The powdered wig, and large straw hat with its floral trim and ribbons, are reminiscent of the Rococo period so popular in France at the time of Marie Antoinette.  Straw hats were fashionable as part of morning dress and this created a certain frustration for the fashionable lady of the day, who had a beautiful new straw hat, but knew it was unfashionable to rise before 11am.  What to do?  A fellow blogger Lauren has a great post on this on her blog: Marie Antoinette's Gossip Guide. 
http://marie-antoinettequeenoffrance.blogspot.com/2011/01/what-would-marie-do-hats.html


The reverse of the buckle.


This buckle is made from an early lightweight plastic, possibly celluloid, and unfortunately it has broken in half.  I love the style and wonder what the dress it was originally worn with was like.  Possibly a slim fitting navy crepe dress with gold buttons, and a kick pleat at the back of the narrow calf length skirt.

This bakelite buckle is typical of those worn in the 1930's, and below the 1930 Sear's Catalogue shows the style of dress the buckle may have been worn with.

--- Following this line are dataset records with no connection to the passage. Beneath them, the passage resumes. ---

/-!
# `BalabanUV.Beta.FP.TruncatedFirstMoment` — road «FP» for binder row D1, organisation γ (FINDING F-d1leaf01g10-1, repair (R2)): THE FIRST MOMENTS OF THE
# TRUNCATED KERNEL `truncK K N` FROM THE PRINTED REFLECTION COVARIANCE (5.7) AND SEXTIC DECAY ONLY — `|Σ_{‖t‖∞≤N} t_κ·K c e t| ≤ 80·C∕(N+1)²`
# for every channel `(c,e)` and direction `κ` (exactly `0` unless `c ≠ e` and `κ ∈ {c,e}`, where it is a boundary-shell term)

HONEST DEPENDENCY (page 1, mandatory): continuum YM on T⁴ ⇐ BetaPertH ∧ nine spine estimates (0/9 proved); BetaPertH ⇐ (D1) ∧ (D4) ∧
CAP+tail; G-an2-4 gates asym, D1 and NE2/3/4.  HONEST FRAMING (cell contract, verbatim): «discharging `BetaPertH` makes Bałaban's UV
stability UNCONDITIONAL — a real constructive-QFT result; it is NOT the continuum limit and NOT the Clay problem.»  THIS MODULE is elementary
[folklore] lattice summation on `ℤ⁴` (re-indexing by the involutions `z ↦ ε_κ z`, `z ↦ ε_a z ± e_a`; shell counting `#{‖z‖∞ = r+1} ≤ 80(r+1)³` BY NAME
from `TransferUV.card_annulus_succ_four_le`); the reflection covariance is the tree's [cite]-tagged PREDICATE `PolarizationSign.AxisReflectionCovariant`
((5.7)–(5.8) p. 293 of [Balaban1987RG1]) taken as a HYPOTHESIS on an abstract kernel and asserted of nothing.  No `def`, no `def … : Prop`, nothing cited,
0 sorry; 0 estimates of Bałaban's objects; 0∕4 row-D1 binders; NOT hbook, NOT hasym, NOT D1, NOT BetaPertH, NOT continuum, NOT Clay.

ABSOLUTE RULE (cell charter, verbatim): «No internally-minted statement may enter as a cited fact. Every hypothesis is either kernel-proved in this
package or a verbatim quotation of a PUBLISHED theorem with page reference. The manuscript(s) under audit are NOT citable for their own disputed
steps — they are the thing under adjudication; programme-internal (2001/route/tribunal) claims are never citable.»

WHY (F-d1leaf01g10-1, `HOME/GAPS.md` l.35502; `FP/EvenKernelNoGo`).  The γ-END chain (`FP/HorizontalBookkeeping` §2–§4 → `HorizontalTailAssembly.hasSum_truncatedTransport` →
`HorizontalRemainderPerfect` → `RemainderLedger`) kills the four m₁-terms of the nine-term identity `HorizontalBookkeeping.decimatedSum_second_moment_hasSum_lattice_nine`
by the letter `heven` (entrywise evenness of the transported kernel `K`), which no reflection-covariant kernel with a non-zero off-diagonal channel satisfies
(`EvenKernelNoGo.offDiag_eq_zero_of_even_of_cov_flip`).  What the road's kernels DO have is (5.7) in the kernel convention, `AxisReflectionCovariant (flipK K)`
(road FP's N3 ∕ the wall's hR shape).  From it the first moments of the FULL kernel vanish exactly (`OddMoments.firstMoment_eq_zero_of_reflectionCovariant`, in tree);
for the TRUNCATED kernel the sup-ball `‖t‖∞ ≤ N` is invariant under `ε_κ` but not under the shifted reflections `ε_a z ± e_a` of the two index axes, so the in-plane
first moments of an off-diagonal channel are BOUNDARY-SHELL sums — small: this file's letter.  It is the `hA₁`-input of the (R2) re-cut of the END
(`|m₁(truncK K N c e)| ≤ A₁∕N²`, `A₁ := 80·C`), in the same currency as leaf-05's (T0) letter `TruncatedZerothMoment.abs_tsum_truncK_le_of_hasSum_zero` (`A := 40·C`) —
and unlike the (T0) letter it needs NO Ward∕total-mass hypothesis.

CONTENT (all [folklore]):
* §1 scalar lemmas on `Pt = ℤ⁴`: `supNorm_axisReflect`; **`sum_box_coord_mul_eq_zero_of_invariant`** (`f ∘ ε_κ = f ⟹ Σ_{box N} t_κ f t = 0`);
  **`abs_sum_box_coord_mul_le_of_antiShift`** (`f (ε_a z + σ e_a) = −f z` with `a ≠ κ`, `σ = ±1`, `|f z| ≤ C∕(‖z‖∞+1)⁶`, `N ≥ 1` ⟹ `|Σ_{box N} t_κ f t| ≤ 80C∕(N+1)²`:
  the involution pairs the box with its unit shift; what survives lives on the two shells `‖z‖∞ ∈ {N, N+1}`).
* §2 the kernel letter: `cov_flip_apply` (the flipped law unfolded), **`abs_firstMoment_truncK_le_of_cov_flip`** (`AxisReflectionCovariant (flipK K)` + (K6) ⟹
  `|Σ' t, t κ • truncK K N c e t| ≤ 80C∕(N+1)²`, all `c e κ`, `N ≥ 1`), the `N⁻²` form **`abs_firstMoment_truncK_le_of_cov_flip'`** (`≤ 80C∕N²`), the exact vanishing
  `firstMoment_truncK_eq_zero_of_cov_flip` when `c = e ∨ (κ ≠ c ∧ κ ≠ e)`, and the unflipped-covariance twin `abs_firstMoment_truncK_le_of_cov`.
Provenance: D1 formalisation swarm, unit b2b-balaban-beta-d1-formalise-leaf-01 gen 10 (prover-b2b-balaban-beta-d1-formalise-leaf-01-g10-0), 2026-08-21; «not in print; our bookkeeping».
-/

noncomputable section

namespace Summit.QuantumFields.BalabanUV.Beta.FP.TruncatedFirstMoment

open Finset
open Literature.Probability.LatticeModels (box mem_box annulus mem_annulus)
open Literature.MathematicalPhysics.QuantumFieldTheory.Balaban1983to89
open Literature.MathematicalPhysics.QuantumFieldTheory.Balaban1983to89.Beta
open Literature.MathematicalPhysics.QuantumFieldTheory.Balaban1983to89.B6BondElimination (unitVec unitVec_apply)
open PolarizationSign (AxisReflectionCovariant axisReflect axisReflect_apply axisReflect_axisReflect reflSign)
open OneStepKernelFamily (flipK flipK_apply flipK_flipK axisReflectionCovariant_flipK_iff)
open DressedMomentNormalisation (EKer)
open DyadicShell (Pt supNorm natAbs_le_supNorm supNorm_le_iff mem_box_iff not_mem_box_iff mem_annulus_iff annulus_eq_union disjoint_annulus)
open GradedBubbles (supNorm_neg)
open TransferUV (card_annulus_succ_four_le)
open Summit.QuantumFields.BalabanUV.Beta.FP.HorizontalBookkeeping (truncK truncK_apply truncK_eq_zero_of_not_mem tsum_smul_truncK_eq_sum)

/-! ## §1 Scalar lemmas on `ℤ⁴` -/

section Scalar

/-- [folklore] An axis reflection preserves the sup norm. -/
theorem supNorm_axisReflect (α : Fin 4) (z : Pt) : supNorm (axisReflect α z) = supNorm z := by
  unfold DyadicShell.supNorm
  congr 1
  funext i
  simp only [axisReflect_apply]
  split_ifs <;> simp

/-- [folklore] The shifted reflection `z ↦ ε_a z + σ•e_a` is an involution of `ℤ⁴`. -/
theorem shiftRefl_shiftRefl (a : Fin 4) (σ : ℤ) (z : Pt) :
    axisReflect a (axisReflect a z + σ • unitVec a) + σ • unitVec a = z := by
  funext i
  simp only [Pi.add_apply, axisReflect_apply, Pi.smul_apply, unitVec_apply, smul_eq_mul]
  split_ifs <;> ring

/-- **[folklore] INVARIANCE KILLS THE FIRST MOMENT ON THE BOX**: if `f (ε_κ z) = f z` for all `z` then `Σ_{‖t‖∞≤N} t_κ·f t = 0` (the box is `ε_κ`-symmetric and
the weight odd). -/
theorem sum_box_coord_mul_eq_zero_of_invariant {f : Pt → ℝ} (κ : Fin 4) (hf : ∀ z, f (axisReflect κ z) = f z) (N : ℕ) :
    ∑ t ∈ box 4 N, (t κ : ℝ) * f t = 0 := by
  have h : ∑ t ∈ box 4 N, ((axisReflect κ t) κ : ℝ) * f (axisReflect κ t) = ∑ t ∈ box 4 N, (t κ : ℝ) * f t :=
    Finset.sum_equiv (⟨axisReflect κ, axisReflect κ, axisReflect_axisReflect κ, axisReflect_axisReflect κ⟩ : Pt ≃ Pt) (fun t => by
      show t ∈ box 4 N ↔ axisReflect κ t ∈ box 4 N
      rw [mem_box_iff, mem_box_iff, supNorm_axisReflect]) (fun t _ => rfl)
  have h2 : ∑ t ∈ box 4 N, ((axisReflect κ t) κ : ℝ) * f (axisReflect κ t) = -∑ t ∈ box 4 N, (t κ : ℝ) * f t := by
    rw [← Finset.sum_neg_distrib]
    refine Finset.sum_congr rfl fun t _ => ?_
    rw [hf]
    simp only [axisReflect_apply, if_true, Int.cast_neg]
    ring
  linarith

/-- [folklore] Nonnegativity of the decay constant. -/
theorem nonneg_of_sextic {f : Pt → ℝ} {C : ℝ} (hdec : ∀ z : Pt, |f z| ≤ C / ((supNorm z : ℝ) + 1) ^ 6) : 0 ≤ C := by
  have h := hdec 0
  have hp : (0 : ℝ) < ((supNorm (0 : Pt) : ℝ) + 1) ^ 6 := by positivity
  rcases div_nonneg_iff.mp ((abs_nonneg _).trans h) with h1 | h1
  · exact h1.1
  · exact absurd h1.2 (not_le.mpr hp)

/-- **[folklore] THE ANTI-SHIFT CASE IS A BOUNDARY-SHELL TERM.**  If `f (ε_a z + σ•e_a) = −f z` for all `z` (`σ = ±1`, `a ≠ κ`) and `|f z| ≤ C∕(‖z‖∞+1)⁶`, then for
`N ≥ 1`: `|Σ_{‖t‖∞≤N} t_κ·f t| ≤ 80·C∕(N+1)²`.  MECHANISM: the involution `φ z = ε_a z + σ e_a` preserves `z_κ` and flips the sign of `f`, so twice the box sum
is `Σ_z z_κ f(z)·([z ∈ box N] − [φ z ∈ box N])`, supported on the two shells `‖z‖∞ ∈ {N, N+1}` (`≤ 80N³ + 80(N+1)³` points, `TransferUV`), where each term is
`≤ (N+1)·C∕(N+1)⁶`. -/
theorem abs_sum_box_coord_mul_le_of_antiShift {f : Pt → ℝ} {C : ℝ} {a κ : Fin 4} (haκ : a ≠ κ) {σ : ℤ} (hσ : σ = 1 ∨ σ = -1)
    (hf : ∀ z, f (axisReflect a z + σ • unitVec a) = -f z) (hdec : ∀ z : Pt, |f z| ≤ C / ((supNorm z : ℝ) + 1) ^ 6)
    {N : ℕ} (hN : 1 ≤ N) :
    |∑ t ∈ box 4 N, (t κ : ℝ) * f t| ≤ 80 * C / ((N : ℝ) + 1) ^ 2 := by
  obtain ⟨r, rfl⟩ : ∃ r, N = r + 1 := ⟨N - 1, by omega⟩
  have hC : 0 ≤ C := nonneg_of_sextic hdec
  let φ : Pt ≃ Pt := ⟨fun z => axisReflect a z + σ • unitVec a, fun z => axisReflect a z + σ • unitVec a,
    shiftRefl_shiftRefl a σ, shiftRefl_shiftRefl a σ⟩
  have hφ : ∀ z, φ z = axisReflect a z + σ • unitVec a := fun z => rfl
  -- coordinates of `φ z`
  have hφκ : ∀ z : Pt, (φ z) κ = z κ := fun z => by
    rw [hφ]; simp only [Pi.add_apply, axisReflect_apply, Pi.smul_apply, unitVec_apply, if_neg (Ne.symm haκ),
      smul_eq_mul, mul_zero, add_zero]
  have hφi : ∀ (z : Pt) (i : Fin 4), i ≠ a → (φ z) i = z i := fun z i hi => by
    rw [hφ]; simp only [Pi.add_apply, axisReflect_apply, Pi.smul_apply, unitVec_apply, if_neg hi, smul_eq_mul, mul_zero, add_zero]
  have hφa : ∀ z : Pt, (φ z) a = -z a + σ := fun z => by
    rw [hφ]; simp only [Pi.add_apply, axisReflect_apply, if_true, Pi.smul_apply, unitVec_apply, if_true, smul_eq_mul, mul_one]
  -- the extension by zero of the summand, and its φ-translate
  set G : Pt → ℝ := fun z => if supNorm z ≤ r + 1 then (z κ : ℝ) * f z else 0 with hG
  have hGsupp : ∀ z, z ∉ box 4 (r + 1) → G z = 0 := fun z hz => by
    rw [hG]; simp only; rw [if_neg (not_le.mpr (not_mem_box_iff.mp hz))]
  have hS : ∑ t ∈ box 4 (r + 1), (t κ : ℝ) * f t = ∑' z, G z := by
    rw [tsum_eq_sum (s := box 4 (r + 1)) (fun z hz => hGsupp z hz)]
    refine Finset.sum_congr rfl fun t ht => ?_
    rw [hG]; simp only; rw [if_pos (mem_box_iff.mp ht)]
  -- `G ∘ φ`
  have hGφ : ∀ z, G (φ z) = -(if supNorm (φ z) ≤ r + 1 then (z κ : ℝ) * f z else 0) := fun z => by
    rw [hG]; simp only; rw [hφκ, hφ z, hf z]
    split_ifs <;> ring
  -- summability (finite supports inside `box 4 (r+2)`)
  have hmemφ : ∀ z : Pt, supNorm (φ z) ≤ r + 1 → z ∈ box 4 (r + 2) := by
    intro z hz
    rw [mem_box_iff, supNorm_le_iff]
    intro i
    rw [supNorm_le_iff] at hz
    by_cases hi : i = a
    · subst hi
      have h1 := hz i
      rw [hφa] at h1
      rcases hσ with h | h <;> subst h <;> omega
    · have h1 := hz i
      rw [hφi z i hi] at h1
      omega
  have hsumG : Summable G := summable_of_ne_finset_zero (s := box 4 (r + 1)) fun z hz => hGsupp z hz
  have hsumGφ : Summable (fun z => G (φ z)) := by
    refine summable_of_ne_finset_zero (s := box 4 (r + 2)) fun z hz => ?_
    rw [hGφ]
    rw [if_neg (fun h => hz (hmemφ z h)), neg_zero]
  -- `2·S = Σ' (G + G∘φ)`
  have h2S : 2 * ∑' z, G z = ∑' z, (G z + G (φ z)) := by
    rw [two_mul, hsumG.tsum_add hsumGφ, φ.tsum_eq G]
  -- the combined summand is supported on the two shells `‖z‖∞ ∈ {r+1, r+2}` and bounded there
  set H : Pt → ℝ := fun z => G z + G (φ z) with hH
  have hHsupp : ∀ z, H z ≠ 0 → z ∈ annulus 4 r (r + 2) := by
    intro z hz
    rw [mem_annulus_iff]
    rw [hH] at hz; simp only at hz; rw [hGφ, hG] at hz; simp only at hz
    by_cases h1 : supNorm z ≤ r + 1 <;> by_cases h2 : supNorm (φ z) ≤ r + 1
    · rw [if_pos h1, if_pos h2] at hz; simp at hz
    · -- z in the box, φ z outside: the `a`-coordinate of `φ z` is large, so `|z a| ≥ r+1`
      refine ⟨?_, by omega⟩
      rw [supNorm_le_iff] at h1
      rw [supNorm_le_iff, not_forall] at h2
      obtain ⟨i, hi⟩ := h2
      by_cases hia : i = a
      · subst hia
        rw [hφa] at hi
        have h3 := h1 i
        have h4 : r < (z i).natAbs := by rcases hσ with h | h <;> subst h <;> omega
        exact lt_of_lt_of_le h4 (natAbs_le_supNorm z i)
      · rw [hφi z i hia] at hi
        exact absurd (h1 i) hi
    · -- z outside, φ z inside
      refine ⟨by omega, ?_⟩
      rw [supNorm_le_iff]
      intro i
      rw [supNorm_le_iff] at h2
      by_cases hia : i = a
      · subst hia
        have h3 := h2 i
        rw [hφa] at h3
        rcases hσ with h | h <;> subst h <;> omega
      · have h3 := h2 i
        rw [hφi z i hia] at h3
        omega
    · rw [if_neg h1, if_neg h2] at hz; simp at hz
  have hHbd : ∀ z ∈ annulus 4 r (r + 2), |H z| ≤ ((r : ℝ) + 2) * (C / ((r : ℝ) + 2) ^ 6) := by
    intro z hz
    rw [mem_annulus_iff] at hz
    have hzκ : |(z κ : ℝ)| ≤ (r : ℝ) + 2 := by
      have h1 : (z κ).natAbs ≤ r + 2 := (natAbs_le_supNorm z κ).trans hz.2
      rw [← Int.cast_abs]
      have h2 : |z κ| ≤ ((r + 2 : ℕ) : ℤ) := by rw [← Int.natCast_natAbs]; exact_mod_cast h1
      have h3 : ((|z κ| : ℤ) : ℝ) ≤ ((r + 2 : ℕ) : ℝ) := by exact_mod_cast h2
      simpa using h3
    have hfz : |f z| ≤ C / ((r : ℝ) + 2) ^ 6 := by
      refine (hdec z).trans (div_le_div_of_nonneg_left hC (by positivity) ?_)
      have : (r : ℝ) + 2 ≤ (supNorm z : ℝ) + 1 := by
        have h1 : r + 1 ≤ supNorm z := hz.1
        have h2 : ((r + 1 : ℕ) : ℝ) ≤ (supNorm z : ℝ) := by exact_mod_cast h1
        push_cast at h2; linarith
      exact pow_le_pow_left₀ (by positivity) this 6
    -- |H z| ≤ |z κ|·|f z| in all four cases of the two indicators
    have hH1 : |H z| ≤ |(z κ : ℝ)| * |f z| := by
      rw [hH]; simp only; rw [hGφ, hG]; simp only
      by_cases h1 : supNorm z ≤ r + 1 <;> by_cases h2 : supNorm (φ z) ≤ r + 1
      · rw [if_pos h1, if_pos h2, add_neg_cancel, abs_zero]; positivity
      · rw [if_pos h1, if_neg h2, neg_zero, add_zero, abs_mul]
      · rw [if_neg h1, if_pos h2, zero_add, abs_neg, abs_mul]
      · rw [if_neg h1, if_neg h2, neg_zero, add_zero, abs_zero]; positivity
    calc |H z| ≤ |(z κ : ℝ)| * |f z| := hH1
      _ ≤ ((r : ℝ) + 2) * (C / ((r : ℝ) + 2) ^ 6) :=
          mul_le_mul hzκ hfz (abs_nonneg _) (by positivity)
  -- sum over the two shells
  have hHtsum : ∑' z, H z = ∑ z ∈ annulus 4 r (r + 2), H z :=
    tsum_eq_sum (s := annulus 4 r (r + 2)) fun z hz => by
      by_contra h; exact hz (hHsupp z h)
  have hcard : ((annulus 4 r (r + 2)).card : ℝ) ≤ 160 * ((r : ℝ) + 2) ^ 3 := by
    rw [annulus_eq_union (Nat.le_succ r) (Nat.le_succ (r + 1)), Finset.card_union_of_disjoint (disjoint_annulus r (r + 1) (r + 2))]
    push_cast
    have h1 := card_annulus_succ_four_le r
    have h2 := card_annulus_succ_four_le (r + 1)
    push_cast at h2
    have h3 : ((r : ℝ) + 1) ^ 3 ≤ ((r : ℝ) + 2) ^ 3 := pow_le_pow_left₀ (by positivity) (by linarith) 3
    nlinarith
  have hbound : |∑' z, H z| ≤ 160 * ((r : ℝ) + 2) ^ 3 * (((r : ℝ) + 2) * (C / ((r : ℝ) + 2) ^ 6)) := by
    rw [hHtsum]
    calc |∑ z ∈ annulus 4 r (r + 2), H z| ≤ ∑ z ∈ annulus 4 r (r + 2), |H z| := Finset.abs_sum_le_sum_abs _ _
      _ ≤ ∑ z ∈ annulus 4 r (r + 2), ((r : ℝ) + 2) * (C / ((r : ℝ) + 2) ^ 6) := Finset.sum_le_sum hHbd
      _ = ((annulus 4 r (r + 2)).card : ℝ) * (((r : ℝ) + 2) * (C / ((r : ℝ) + 2) ^ 6)) := by
          rw [Finset.sum_const, nsmul_eq_mul]
      _ ≤ 160 * ((r : ℝ) + 2) ^ 3 * (((r : ℝ) + 2) * (C / ((r : ℝ) + 2) ^ 6)) :=
          mul_le_mul_of_nonneg_right hcard (by positivity)
  -- conclude
  rw [hS]
  have h2 : 2 * |∑' z, G z| ≤ 160 * ((r : ℝ) + 2) ^ 3 * (((r : ℝ) + 2) * (C / ((r : ℝ) + 2) ^ 6)) := by
    have : |2 * ∑' z, G z| = 2 * |∑' z, G z| := by rw [abs_mul, abs_two]
    rw [← this, h2S]
    exact hbound
  have e : 160 * ((r : ℝ) + 2) ^ 3 * (((r : ℝ) + 2) * (C / ((r : ℝ) + 2) ^ 6)) = 2 * (80 * C / ((r : ℝ) + 2) ^ 2) := by
    field_simp
    ring
  rw [e] at h2
  have e2 : (((r + 1 : ℕ) : ℝ) + 1) = (r : ℝ) + 2 := by push_cast; ring
  rw [e2]
  linarith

 I love the shape and form of this buckle, it is so Flash Gordon with it's Art Deco styling.
The 1936 film serial, that told the story of Flash Gordon and his team on a mission to stop the planet Mongo from colliding with earth, and his encounters with the evil Emperor Ming.
 
 One of the space ships, wonderful stuff.  They sounded like lawn mowers as they moved across the screen with the occasional glimpse of the wire holding them aloft.  Favourite Sunday morning television. But I digress.


 The Deco styling of this metal buckle is suggestive of the 1930's.


The crepe fabric this buckle is covered with has heavy staining, but it has an elegant shape.


A new hard plastic, this buckle is post 1940's.

The metal frame of this buckle is covered with white vinyl.

Although this belt was not in the box with the buckles, I had to include it to finish this post.  It is part of the Brain Watkins House collection, a thin red plastic belt from the 1970's.  Isn't it fantastic?  In this post I hope to have illustrated how fashion is not only influenced by the culture and events of the times, but also by new materials and ways of using those materials.